- Active: 2005 (as Defence College of Policing and Guarding) – present
- Country: United Kingdom
- Branch: British Army Royal Air Force Royal Navy
- Type: Defence training school
- Role: Service police, guarding and security training
- Part of: Defence College of Support
- Location: Southwick House, Hampshire

= Defence School of Policing, Security and Guarding =

The Defence School of Policing, Security and Guarding is the training centre for the Service Police of the British Armed Forces including the Ministry of Defence. It consolidates training for the Royal Navy Police, Royal Military Police and Royal Air Force Police and the Ministry of Defence Police in one location, assuring consistent standards across the services. The centre was established at Southwick Park, near Portsmouth, Hampshire, in 2005.

==History==
The Defence College of Policing and Guarding was opened in 2005 at Southwick House, the former site of . The regimental headquarters of the Royal Military Police moved to the site following withdrawal from Roussillon Barracks, Chichester. RAF Police training moved from RAF Halton in 2005. Royal Navy Police training moved from in November 2005.
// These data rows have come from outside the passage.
/-- A function holomorphic on `D` is analytic at `0` along the lines `t ↦ ((c t, 0), t)`, `α ↦ ((α, 0), 0)` and
`u ↦ (0, u)`. [folklore] -/
private theorem analyticAt_comp_lines {g : (ℂ × ℂ) × ℂ → ℂ} (hDo : IsOpen D) (h0D : (0 : (ℂ × ℂ) × ℂ) ∈ D)
    (hg : DifferentiableOn ℂ g D) (c : ℂ) :
    AnalyticAt ℂ (fun t : ℂ => g ((c * t, 0), t)) 0 ∧ AnalyticAt ℂ (fun α : ℂ => g ((α, 0), 0)) 0 ∧
      AnalyticAt ℂ (fun u : ℂ => g ((0 : ℂ × ℂ), u)) 0 := by
  have hga : AnalyticAt ℂ g 0 := Literature.Analysis.Complex.SCV.analyticAt_of_differentiableOn hg hDo h0D
  refine ⟨?_, ?_, ?_⟩
  · have hιa : AnalyticAt ℂ (fun t : ℂ => (((c * t, 0), t) : (ℂ × ℂ) × ℂ)) 0 :=
      ((analyticAt_const.mul analyticAt_id).prod analyticAt_const).prod analyticAt_id
    exact hga.comp_of_eq hιa (lineC_zero c)
  · have hιa : AnalyticAt ℂ (fun α : ℂ => (((α, 0), 0) : (ℂ × ℂ) × ℂ)) 0 :=
      (analyticAt_id.prod analyticAt_const).prod analyticAt_const
    exact hga.comp_of_eq hιa rfl
  · have hιa : AnalyticAt ℂ (fun u : ℂ => (((0 : ℂ × ℂ), u) : (ℂ × ℂ) × ℂ)) 0 :=
      analyticAt_const.prod analyticAt_id
    exact hga.comp_of_eq hιa rfl

/-- **The reduced function has order exactly four in `u` at the origin** (`∂ᵤr(0, u) = u·σ₀(u)` with `ord σ₀ = 2`,
`r(0) = 0`). [cite: ArnoldGuseinzadeVarchenko2012, Part I §5.2 (the `A₃` germ `u⁴ + …`)] -/
theorem reduced_analyticOrderAt_eq_four (hf₁ : f₁.IsHomogeneous d) (hD : IsSymmetricA3Datum f₁ g₀ g₂ j k a)
    (hDo : IsOpen D) (h0D : (0 : (ℂ × ℂ) × ℂ) ∈ D) (hxsA : AnalyticOnNhd ℂ xs D) (hsd : DifferentiableOn ℂ s D)
    (hxs0 : xs 0 = Pi.single j 1)
    (hchart : ∀ p ∈ D, xs p j = 1 ∧ xs p k = p.2 ∧
      ∀ i, i ≠ j → i ≠ k → eval (xs p) (pderiv i (f₁ + p.1.1 • g₂ + p.1.2 • g₀)) = 0)
    (hks : ∀ p ∈ D, eval (xs p) (pderiv k (f₁ + p.1.1 • g₂ + p.1.2 • g₀)) = p.2 * s p)
    (hgrad : ∀ p ∈ D, HasFDerivAt (fun q : (ℂ × ℂ) × ℂ => eval (xs q) (f₁ + q.1.1 • g₂ + q.1.2 • g₀))
      (eval (xs p) g₂ • (ContinuousLinearMap.fst ℂ ℂ ℂ).comp (ContinuousLinearMap.fst ℂ (ℂ × ℂ) ℂ) +
        eval (xs p) g₀ • (ContinuousLinearMap.snd ℂ ℂ ℂ).comp (ContinuousLinearMap.fst ℂ (ℂ × ℂ) ℂ) +
        (p.2 * s p) • ContinuousLinearMap.snd ℂ (ℂ × ℂ) ℂ) p)
    {r : (ℂ × ℂ) × ℂ → ℂ} (hr : ∀ q, r q = eval (xs q) (f₁ + q.1.1 • g₂ + q.1.2 • g₀)) :
    analyticOrderAt (fun u => r (0, u)) 0 = 4 := by
  -- the kernel line `c = 0`
  obtain ⟨hy, hy0, hyc, hlam⟩ := kernelLine_of_reducedChart hDo h0D hxsA hxs0 hchart hks 0
  have hyc' : ∀ᶠ t in 𝓝 (0 : ℂ), xs ((0 * t, 0), t) j = 1 ∧ xs ((0 * t, 0), t) k = t ∧
      ∀ i, i ≠ j → i ≠ k → eval (xs ((0 * t, 0), t)) (pderiv i f₁) = 0 :=
    hyc.mono fun t ht => ⟨ht.1, ht.2.1, fun i hij hik => by simpa using ht.2.2 i hij hik⟩
  have hlam' : ∀ᶠ t in 𝓝 (0 : ℂ), eval (xs ((0 * t, 0), t)) (pderiv k f₁) = t * s ((0 * t, 0), t) :=
    hlam.mono fun t ht => by simpa using ht
  have hσ : AnalyticAt ℂ (fun t : ℂ => s ((0 * t, 0), t)) 0 := (analyticAt_comp_lines hDo h0D hsd 0).1
  obtain ⟨-, -, -, hord2⟩ := hD.kernelLine_reduced_order_two hf₁ hy hy0 hyc' hσ hlam'
  -- the base slice `R₀(u) = r(0, u)` and its derivative `u · σ₀(u)`
  have hrd : DifferentiableOn ℂ r D := (reduced_differentiableOn hgrad).congr fun q _ => hr q
  have hR₀ : AnalyticAt ℂ (fun u => r (0, u)) 0 := (analyticAt_comp_lines hDo h0D hrd 0).2.2
  have hnhds : ∀ᶠ u in 𝓝 (0 : ℂ), (((0 : ℂ × ℂ), u) : (ℂ × ℂ) × ℂ) ∈ D := by
    have hc : Continuous fun u : ℂ => (((0 : ℂ × ℂ), u) : (ℂ × ℂ) × ℂ) := by fun_prop
    exact hc.continuousAt.eventually_mem (hDo.mem_nhds h0D)
  -- `σ₀` in the two spellings `s((0·u, 0), u)` and `s(0, u)`
  have hσfun : (fun u : ℂ => s ((0 * u, 0), u)) = fun u => s ((0 : ℂ × ℂ), u) :=
    funext fun u => by rw [show (((0 : ℂ) * u, (0 : ℂ)) : ℂ × ℂ) = 0 from Prod.ext (zero_mul u) rfl]
  have hord2' : analyticOrderAt (fun u : ℂ => s ((0 : ℂ × ℂ), u)) 0 = 2 := by
    rw [hσfun] at hord2; exact hord2
  have hσ' : AnalyticAt ℂ (fun u : ℂ => s ((0 : ℂ × ℂ), u)) 0 := by rw [hσfun] at hσ; exact hσ
  have hderiv : deriv (fun u => r (0, u)) =ᶠ[𝓝 0] fun u => u * s ((0 : ℂ × ℂ), u) := by
    filter_upwards [hnhds] with u hu
    have h := reduced_hasDerivAt_u hgrad hu
    have hfun : (fun v => r (0, v)) =
        fun v => eval (xs ((0 : ℂ × ℂ), v)) (f₁ + (0 : ℂ × ℂ).1 • g₂ + (0 : ℂ × ℂ).2 • g₀) :=
      funext fun v => hr _
    rw [hfun]
    exact h.deriv
  have hord3 : analyticOrderAt (deriv fun u => r (0, u)) 0 = 3 := by
    rw [analyticOrderAt_congr hderiv]
    have h := analyticOrderAt_mul (analyticAt_id : AnalyticAt ℂ id (0 : ℂ)) hσ'
    have hfun : (id * fun u : ℂ => s ((0 : ℂ × ℂ), u)) = fun u => u * s ((0 : ℂ × ℂ), u) := rfl
    rw [hfun] at h
    rw [h, analyticOrderAt_id, hord2']
    rfl
  have hr0 : r (0, 0) = 0 := by
    rw [hr]
    simp only [Prod.fst_zero, Prod.snd_zero, zero_smul, add_zero]
    rw [show (((0 : ℂ × ℂ), (0 : ℂ)) : (ℂ × ℂ) × ℂ) = 0 from rfl, hxs0]
    exact hD.eval_f₁ hf₁
  have h := hR₀.analyticOrderAt_deriv_add_one
  have hfun : (fun u => r (0, u) - r (0, 0)) = fun u => r (0, u) := by funext u; rw [hr0, sub_zero]
  rw [hfun, hord3] at h
  rw [← h]
  rfl

/-- **The second `u`-derivative of the reduced function on the axis is `s((α, 0), 0)`.**
[cite: ArnoldGuseinzadeVarchenko2012, Part I §5.2] -/
theorem reduced_iteratedDeriv_two_axis (hDo : IsOpen D) (hsd : DifferentiableOn ℂ s D)
    (hks : ∀ p ∈ D, eval (xs p) (pderiv k (f₁ + p.1.1 • g₂ + p.1.2 • g₀)) = p.2 * s p)
    (hgrad : ∀ p ∈ D, HasFDerivAt (fun q : (ℂ × ℂ) × ℂ => eval (xs q) (f₁ + q.1.1 • g₂ + q.1.2 • g₀))
      (eval (xs p) g₂ • (ContinuousLinearMap.fst ℂ ℂ ℂ).comp (ContinuousLinearMap.fst ℂ (ℂ × ℂ) ℂ) +
        eval (xs p) g₀ • (ContinuousLinearMap.snd ℂ ℂ ℂ).comp (ContinuousLinearMap.fst ℂ (ℂ × ℂ) ℂ) +
        (p.2 * s p) • ContinuousLinearMap.snd ℂ (ℂ × ℂ) ℂ) p)
    {μ : ℂ × ℂ} (hp : (μ, (0 : ℂ)) ∈ D) :
    iteratedDeriv 2 (fun v => eval (xs (μ, v)) (f₁ + μ.1 • g₂ + μ.2 • g₀)) 0 = s (μ, 0) := by
  rw [reduced_iteratedDeriv_two hDo hks hgrad hp]
  have hnhds : ∀ᶠ v in 𝓝 (0 : ℂ), ((μ, v) : (ℂ × ℂ) × ℂ) ∈ D := by
    have hc : Continuous fun v : ℂ => ((μ, v) : (ℂ × ℂ) × ℂ) := by fun_prop
    exact hc.continuousAt.eventually_mem (hDo.mem_nhds hp)
  have hev : (fun v => eval (xs (μ, v)) (pderiv k (f₁ + μ.1 • g₂ + μ.2 • g₀))) =ᶠ[𝓝 0] fun v => v * s (μ, v) := by
    filter_upwards [hnhds] with v hv
    exact hks (μ, v) hv
  rw [hev.deriv_eq]
  have hsv : DifferentiableAt ℂ (fun v : ℂ => s (μ, v)) 0 := by
    have h1 : DifferentiableAt ℂ s (μ, 0) := hsd.differentiableAt (hDo.mem_nhds hp)
    exact h1.comp (0 : ℂ) ((differentiableAt_const μ).prodMk differentiableAt_id)
  have h := (hasDerivAt_id' (0 : ℂ)).mul hsv.hasDerivAt
  show deriv ((fun v : ℂ => v) * fun v => s (μ, v)) 0 = _
  rw [h.deriv]
  simp
/-! ### The uniform step -/

/-- **Uniform STPP families** (the step "`((M!)³L^M)^{ω/3} ≤ (M!)^{ω−1}(Σ c^ω)^{M}` … taking `M`-th
roots" of the proof of CKSU Thm. 5.5, for a family whose `M` triples all have `|Aᵢ||Bᵢ||Cᵢ| = L`, in any
finite group `G`): `M · L^{ω/3} ≤ e · Σ_{χ ∈ Irr G} χ(1)^ω`.  From `M! · L^{Mω/3} ≤ (Σ_χ χ(1)^ω)^M`
(`CohnKleinbergSzegedyUmans2005_lemma39_weak_general`) and `M^M ≤ e^M · M!`.
[cite: CohnKleinbergSzegedyUmans2005, Thm. 5.5 (proof, §7)] -/
theorem _root_.Literature.Combinatorics.Additive.SimultaneousTPP.card_mul_rpow_le_exp_mul_of_uniform
    {G : Type} [Group G] [Fintype G] [DecidableEq G] {M : ℕ} {A B C : Fin M → Finset G}
    (hS : SimultaneousTPP A B C) {L : ℕ} (hL : ∀ i, (A i).card * (B i).card * (C i).card = L) :
    (M : ℝ) * (L : ℝ) ^ (omega ℂ / 3) ≤ Real.exp 1 * charDegreePowSum G (omega ℂ) := by
  have h39 := CohnKleinbergSzegedyUmans2005_lemma39_weak_general hS
  have hprod : (∏ i, ((A i).card * (B i).card * (C i).card)) = L ^ M := by
    rw [Finset.prod_congr rfl (fun i _ => hL i), Finset.prod_const, Finset.card_univ, Fintype.card_fin]
  rw [hprod, Nat.cast_pow] at h39
  set S := charDegreePowSum G (omega ℂ) with hSdef
  have hSpos : 0 < S := lt_of_lt_of_le (by exact_mod_cast (Fintype.card_pos (α := G)))
    (card_le_charDegreePowSum G (omega_two_le ℂ))
  have hLnn : (0 : ℝ) ≤ (L : ℝ) := Nat.cast_nonneg _
  set x : ℝ := (L : ℝ) ^ (omega ℂ / 3) with hx
  have hxnn : 0 ≤ x := Real.rpow_nonneg hLnn _
  -- `h39 : M! · x^M ≤ S^M`
  have h39' : (M.factorial : ℝ) * x ^ M ≤ S ^ M := by
    have : ((L : ℝ) ^ M) ^ (omega ℂ / 3) = x ^ M := by
      rw [hx, ← Real.rpow_natCast, ← Real.rpow_natCast, ← Real.rpow_mul hLnn, ← Real.rpow_mul hLnn,
        mul_comm]
    rw [this] at h39
    exact h39
  rcases Nat.eq_zero_or_pos M with hM | hM
  · subst hM; simp only [Nat.cast_zero, zero_mul]; positivity
  -- `(M x)^M = M^M x^M ≤ e^M M! x^M ≤ (e S)^M`
  have hfact : (M : ℝ) ^ M ≤ Real.exp 1 ^ M * M.factorial := by
    have h := Real.pow_div_factorial_le_exp (M : ℝ) (Nat.cast_nonneg M) M
    rw [div_le_iff₀ (by exact_mod_cast Nat.factorial_pos M)] at h
    calc (M : ℝ) ^ M ≤ Real.exp M * M.factorial := h
      _ = Real.exp 1 ^ M * M.factorial := by rw [← Real.exp_one_pow]
  have hpow : ((M : ℝ) * x) ^ M ≤ (Real.exp 1 * S) ^ M := by
    calc ((M : ℝ) * x) ^ M = (M : ℝ) ^ M * x ^ M := mul_pow _ _ _
      _ ≤ Real.exp 1 ^ M * M.factorial * x ^ M := mul_le_mul_of_nonneg_right hfact (pow_nonneg hxnn M)
      _ = Real.exp 1 ^ M * ((M.factorial : ℝ) * x ^ M) := by ring
      _ ≤ Real.exp 1 ^ M * S ^ M := mul_le_mul_of_nonneg_left h39' (pow_nonneg (Real.exp_pos 1).le M)
      _ = (Real.exp 1 * S) ^ M := (mul_pow _ _ _).symm
  exact (pow_le_pow_iff_left₀ (mul_nonneg (Nat.cast_nonneg _) hxnn)
    (mul_nonneg (Real.exp_pos 1).le hSpos.le) hM.ne').mp hpow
Sometime prior to 2015, the name of the establishment changed to replace "College" with "School".

==Military police training==

The facilities allow training in most aspects of policing, including Crime Scene Investigation.

===Royal Military Police===
Soldiers entering the Royal Military Police are posted to the school having completed Phase 1 training at the Army Training Centre Pirbright. Successful completion results in promotion to lance corporal and posting to an operational unit as a probationer. Officers for the Royal Military Police undertake training on completion of commissioning courses at Royal Military Academy Sandhurst.

===Royal Air Force Police===
Aviators (previously known as Airmen and Airwomen) are posted to the School having completed Phase 1 training at RAF Halton. Successful completion results in the individual being promoted to Corporal and being posted to an operational unit. Officers of the Royal Air Force Police undertake training on completion of commissioning at Royal Air Force College Cranwell.

===Royal Navy Police===
Traditionally, Royal Navy and Royal Marines candidates are not recruited directly but are transferred from other branches within the Naval Service where they have qualified for promotion to corporal or leading hand before being posted to the school, having completed a 4-week suitability assessment. Since 2018, a Direct Entry pathway has been implemented which allows Royal Navy candidates to be recruited directly in to the branch. On completion of training, successful trainees will be promoted to the rank of Leading Hand and are posted to an operational unit. Officers for the Royal Navy Police are drawn from the rating corps as senior upper yardmen and are commissioned following training at Britannia Royal Naval College or Commando Training Centre Royal Marines.

===Ministry of Defence Police===
All new recruits are required to successfully qualify as an Authorised Firearms Officer (AFO) as part of their initial training. MDP officers are trained to National Police Standards and must maintain their firearms qualifications by completing refresher training on an annual basis. Officers spend the first 12 weeks of training at the Defence School of Policing and Security (DSPS), Southwick Park, Hampshire and then 8 weeks carrying out firearms training at one of the regional hubs, with sessions split between the classroom, tactical training area and firearms ranges.